***** Data for review *****

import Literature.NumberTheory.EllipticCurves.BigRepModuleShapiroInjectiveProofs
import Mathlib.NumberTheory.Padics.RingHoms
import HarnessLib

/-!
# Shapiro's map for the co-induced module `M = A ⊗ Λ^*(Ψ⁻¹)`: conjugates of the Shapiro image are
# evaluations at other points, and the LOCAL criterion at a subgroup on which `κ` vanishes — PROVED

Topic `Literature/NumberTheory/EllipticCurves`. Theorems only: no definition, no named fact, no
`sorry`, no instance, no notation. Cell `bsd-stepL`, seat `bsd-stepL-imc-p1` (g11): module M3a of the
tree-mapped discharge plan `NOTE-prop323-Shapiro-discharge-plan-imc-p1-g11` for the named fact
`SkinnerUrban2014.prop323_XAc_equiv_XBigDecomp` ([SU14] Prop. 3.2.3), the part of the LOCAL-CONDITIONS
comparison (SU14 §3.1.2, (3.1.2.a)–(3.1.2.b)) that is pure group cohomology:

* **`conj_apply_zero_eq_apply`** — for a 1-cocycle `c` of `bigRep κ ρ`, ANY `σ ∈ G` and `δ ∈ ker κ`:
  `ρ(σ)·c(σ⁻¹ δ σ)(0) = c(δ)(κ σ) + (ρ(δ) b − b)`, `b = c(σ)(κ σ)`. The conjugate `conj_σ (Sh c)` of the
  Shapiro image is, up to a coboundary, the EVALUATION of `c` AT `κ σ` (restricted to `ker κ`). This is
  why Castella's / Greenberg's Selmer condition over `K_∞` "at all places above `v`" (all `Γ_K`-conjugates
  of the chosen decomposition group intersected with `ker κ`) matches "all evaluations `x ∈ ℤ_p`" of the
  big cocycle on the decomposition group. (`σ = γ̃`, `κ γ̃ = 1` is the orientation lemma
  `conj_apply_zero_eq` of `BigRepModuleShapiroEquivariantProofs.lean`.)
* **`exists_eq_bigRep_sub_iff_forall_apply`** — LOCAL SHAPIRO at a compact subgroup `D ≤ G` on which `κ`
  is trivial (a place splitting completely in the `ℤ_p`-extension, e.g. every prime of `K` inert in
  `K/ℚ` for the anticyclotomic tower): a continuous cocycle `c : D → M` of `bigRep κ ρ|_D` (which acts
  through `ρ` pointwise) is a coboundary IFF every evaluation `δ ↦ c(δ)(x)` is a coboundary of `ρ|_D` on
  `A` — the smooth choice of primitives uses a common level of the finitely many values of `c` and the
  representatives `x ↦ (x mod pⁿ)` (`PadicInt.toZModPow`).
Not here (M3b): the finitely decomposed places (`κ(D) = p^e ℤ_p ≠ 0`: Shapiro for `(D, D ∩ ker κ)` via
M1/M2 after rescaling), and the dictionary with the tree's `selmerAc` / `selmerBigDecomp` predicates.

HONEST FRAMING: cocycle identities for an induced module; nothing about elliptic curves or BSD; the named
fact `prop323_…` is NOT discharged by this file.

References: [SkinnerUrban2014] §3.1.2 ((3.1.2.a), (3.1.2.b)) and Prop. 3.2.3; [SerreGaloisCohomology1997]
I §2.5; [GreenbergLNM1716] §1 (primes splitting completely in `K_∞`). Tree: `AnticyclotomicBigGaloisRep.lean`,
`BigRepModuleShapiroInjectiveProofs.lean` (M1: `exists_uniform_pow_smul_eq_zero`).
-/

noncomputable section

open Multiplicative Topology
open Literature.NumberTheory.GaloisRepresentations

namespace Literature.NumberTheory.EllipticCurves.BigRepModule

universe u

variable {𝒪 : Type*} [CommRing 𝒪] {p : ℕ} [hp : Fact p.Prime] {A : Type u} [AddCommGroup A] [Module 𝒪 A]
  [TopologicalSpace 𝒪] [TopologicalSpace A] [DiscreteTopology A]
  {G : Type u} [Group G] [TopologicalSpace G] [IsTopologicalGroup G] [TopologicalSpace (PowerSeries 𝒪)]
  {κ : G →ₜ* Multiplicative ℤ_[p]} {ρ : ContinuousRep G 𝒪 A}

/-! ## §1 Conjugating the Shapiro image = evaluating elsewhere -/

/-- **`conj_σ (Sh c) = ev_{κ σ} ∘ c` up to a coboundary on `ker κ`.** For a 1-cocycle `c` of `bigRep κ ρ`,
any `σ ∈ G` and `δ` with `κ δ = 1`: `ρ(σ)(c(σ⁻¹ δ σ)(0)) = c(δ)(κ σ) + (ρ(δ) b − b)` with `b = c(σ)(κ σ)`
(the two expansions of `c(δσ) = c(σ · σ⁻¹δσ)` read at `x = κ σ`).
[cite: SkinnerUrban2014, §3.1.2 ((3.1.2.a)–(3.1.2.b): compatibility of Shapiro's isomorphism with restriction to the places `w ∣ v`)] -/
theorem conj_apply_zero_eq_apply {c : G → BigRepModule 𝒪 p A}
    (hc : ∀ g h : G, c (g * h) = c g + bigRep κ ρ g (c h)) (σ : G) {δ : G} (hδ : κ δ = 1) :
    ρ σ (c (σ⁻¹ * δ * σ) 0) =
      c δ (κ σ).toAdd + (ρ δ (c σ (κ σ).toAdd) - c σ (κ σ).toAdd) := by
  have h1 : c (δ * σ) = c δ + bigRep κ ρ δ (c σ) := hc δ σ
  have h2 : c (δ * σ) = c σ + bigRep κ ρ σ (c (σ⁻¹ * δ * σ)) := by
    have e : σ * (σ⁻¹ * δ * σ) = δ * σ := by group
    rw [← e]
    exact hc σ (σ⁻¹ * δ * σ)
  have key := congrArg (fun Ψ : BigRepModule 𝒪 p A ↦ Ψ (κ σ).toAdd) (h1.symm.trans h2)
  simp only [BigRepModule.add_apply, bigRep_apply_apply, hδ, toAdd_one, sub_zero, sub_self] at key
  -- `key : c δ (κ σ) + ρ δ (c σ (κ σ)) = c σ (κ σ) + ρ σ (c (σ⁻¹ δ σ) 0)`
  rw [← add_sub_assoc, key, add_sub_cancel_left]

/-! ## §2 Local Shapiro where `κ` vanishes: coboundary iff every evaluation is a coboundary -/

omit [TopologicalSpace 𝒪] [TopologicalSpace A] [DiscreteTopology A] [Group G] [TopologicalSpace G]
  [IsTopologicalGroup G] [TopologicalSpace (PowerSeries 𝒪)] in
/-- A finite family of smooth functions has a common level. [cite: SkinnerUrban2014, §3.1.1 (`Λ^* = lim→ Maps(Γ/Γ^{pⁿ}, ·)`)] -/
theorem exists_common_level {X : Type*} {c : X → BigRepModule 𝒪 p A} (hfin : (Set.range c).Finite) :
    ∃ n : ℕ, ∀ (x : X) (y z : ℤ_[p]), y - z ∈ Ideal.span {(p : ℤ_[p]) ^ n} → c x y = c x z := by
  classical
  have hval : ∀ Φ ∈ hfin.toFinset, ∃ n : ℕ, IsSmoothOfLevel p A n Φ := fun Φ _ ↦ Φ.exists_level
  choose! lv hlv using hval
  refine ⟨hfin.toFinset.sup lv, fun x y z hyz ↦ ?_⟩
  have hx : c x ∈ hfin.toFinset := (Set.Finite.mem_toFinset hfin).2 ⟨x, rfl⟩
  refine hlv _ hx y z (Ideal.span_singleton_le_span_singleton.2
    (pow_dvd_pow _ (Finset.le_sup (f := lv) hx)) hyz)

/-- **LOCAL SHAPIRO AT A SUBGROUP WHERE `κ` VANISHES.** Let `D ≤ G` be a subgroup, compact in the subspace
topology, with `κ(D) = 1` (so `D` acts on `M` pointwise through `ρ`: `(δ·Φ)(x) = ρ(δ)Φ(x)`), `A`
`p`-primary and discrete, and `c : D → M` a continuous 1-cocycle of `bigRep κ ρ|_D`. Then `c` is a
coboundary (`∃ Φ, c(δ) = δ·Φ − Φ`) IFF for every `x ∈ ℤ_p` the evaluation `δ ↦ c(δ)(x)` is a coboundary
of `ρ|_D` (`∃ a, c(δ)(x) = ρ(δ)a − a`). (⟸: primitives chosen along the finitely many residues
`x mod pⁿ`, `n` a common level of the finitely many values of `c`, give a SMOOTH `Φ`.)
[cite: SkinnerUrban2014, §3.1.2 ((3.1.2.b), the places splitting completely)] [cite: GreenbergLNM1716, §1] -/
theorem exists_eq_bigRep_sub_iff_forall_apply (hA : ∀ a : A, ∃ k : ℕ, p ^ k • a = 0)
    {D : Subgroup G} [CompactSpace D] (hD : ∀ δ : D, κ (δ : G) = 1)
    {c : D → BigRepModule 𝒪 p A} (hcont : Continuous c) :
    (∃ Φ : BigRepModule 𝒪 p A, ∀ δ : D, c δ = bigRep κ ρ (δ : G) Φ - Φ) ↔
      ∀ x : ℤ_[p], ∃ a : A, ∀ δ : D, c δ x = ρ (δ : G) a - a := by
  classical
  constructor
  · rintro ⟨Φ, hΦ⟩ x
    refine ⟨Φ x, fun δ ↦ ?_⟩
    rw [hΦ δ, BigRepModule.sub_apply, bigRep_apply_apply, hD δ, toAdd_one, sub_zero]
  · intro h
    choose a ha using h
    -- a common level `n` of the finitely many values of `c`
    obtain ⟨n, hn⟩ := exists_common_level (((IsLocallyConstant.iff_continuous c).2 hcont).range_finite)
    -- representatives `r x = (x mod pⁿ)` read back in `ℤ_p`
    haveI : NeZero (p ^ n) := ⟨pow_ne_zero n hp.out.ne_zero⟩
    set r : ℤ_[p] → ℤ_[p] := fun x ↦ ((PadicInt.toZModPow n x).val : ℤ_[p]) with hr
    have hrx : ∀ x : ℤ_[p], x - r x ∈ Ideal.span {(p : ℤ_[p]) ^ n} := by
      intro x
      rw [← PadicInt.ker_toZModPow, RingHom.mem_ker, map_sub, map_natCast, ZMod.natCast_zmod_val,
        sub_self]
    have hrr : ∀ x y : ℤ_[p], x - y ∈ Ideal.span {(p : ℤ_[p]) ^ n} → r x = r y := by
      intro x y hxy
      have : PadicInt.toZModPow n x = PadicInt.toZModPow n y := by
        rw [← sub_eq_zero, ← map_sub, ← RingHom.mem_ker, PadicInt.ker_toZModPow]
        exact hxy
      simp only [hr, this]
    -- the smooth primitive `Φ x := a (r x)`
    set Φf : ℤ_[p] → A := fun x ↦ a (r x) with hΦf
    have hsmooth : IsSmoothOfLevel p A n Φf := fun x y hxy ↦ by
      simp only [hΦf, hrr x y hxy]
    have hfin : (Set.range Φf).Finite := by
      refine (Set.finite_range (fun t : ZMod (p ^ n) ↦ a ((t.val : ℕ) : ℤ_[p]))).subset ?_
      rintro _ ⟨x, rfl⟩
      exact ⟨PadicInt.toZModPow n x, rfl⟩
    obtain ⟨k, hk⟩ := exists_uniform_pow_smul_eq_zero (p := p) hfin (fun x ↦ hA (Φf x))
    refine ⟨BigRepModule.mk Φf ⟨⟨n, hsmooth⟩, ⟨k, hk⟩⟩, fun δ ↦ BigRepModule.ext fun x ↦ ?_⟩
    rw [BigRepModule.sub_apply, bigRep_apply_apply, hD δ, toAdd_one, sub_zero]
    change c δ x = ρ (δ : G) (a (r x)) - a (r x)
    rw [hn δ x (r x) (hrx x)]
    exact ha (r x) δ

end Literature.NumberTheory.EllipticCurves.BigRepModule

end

*****

* **What to do**
Can you repeat, word for word, every line above from the one containing "c x z := by" down to the one containing "theorem exists_eq_bigRep_sub_iff_forall_apply (hA", including both?

* **Your response**
    ∃ n : ℕ, ∀ (x : X) (y z : ℤ_[p]), y - z ∈ Ideal.span {(p : ℤ_[p]) ^ n} → c x y = c x z := by
  classical
  have hval : ∀ Φ ∈ hfin.toFinset, ∃ n : ℕ, IsSmoothOfLevel p A n Φ := fun Φ _ ↦ Φ.exists_level
  choose! lv hlv using hval
  refine ⟨hfin.toFinset.sup lv, fun x y z hyz ↦ ?_⟩
  have hx : c x ∈ hfin.toFinset := (Set.Finite.mem_toFinset hfin).2 ⟨x, rfl⟩
  refine hlv _ hx y z (Ideal.span_singleton_le_span_singleton.2
    (pow_dvd_pow _ (Finset.le_sup (f := lv) hx)) hyz)

/-- **LOCAL SHAPIRO AT A SUBGROUP WHERE `κ` VANISHES.** Let `D ≤ G` be a subgroup, compact in the subspace
topology, with `κ(D) = 1` (so `D` acts on `M` pointwise through `ρ`: `(δ·Φ)(x) = ρ(δ)Φ(x)`), `A`
`p`-primary and discrete, and `c : D → M` a continuous 1-cocycle of `bigRep κ ρ|_D`. Then `c` is a
coboundary (`∃ Φ, c(δ) = δ·Φ − Φ`) IFF for every `x ∈ ℤ_p` the evaluation `δ ↦ c(δ)(x)` is a coboundary
of `ρ|_D` (`∃ a, c(δ)(x) = ρ(δ)a − a`). (⟸: primitives chosen along the finitely many residues
`x mod pⁿ`, `n` a common level of the finitely many values of `c`, give a SMOOTH `Φ`.)
[cite: SkinnerUrban2014, §3.1.2 ((3.1.2.b), the places splitting completely)] [cite: GreenbergLNM1716, §1] -/
theorem exists_eq_bigRep_sub_iff_forall_apply (hA : ∀ a : A, ∃ k : ℕ, p ^ k • a = 0)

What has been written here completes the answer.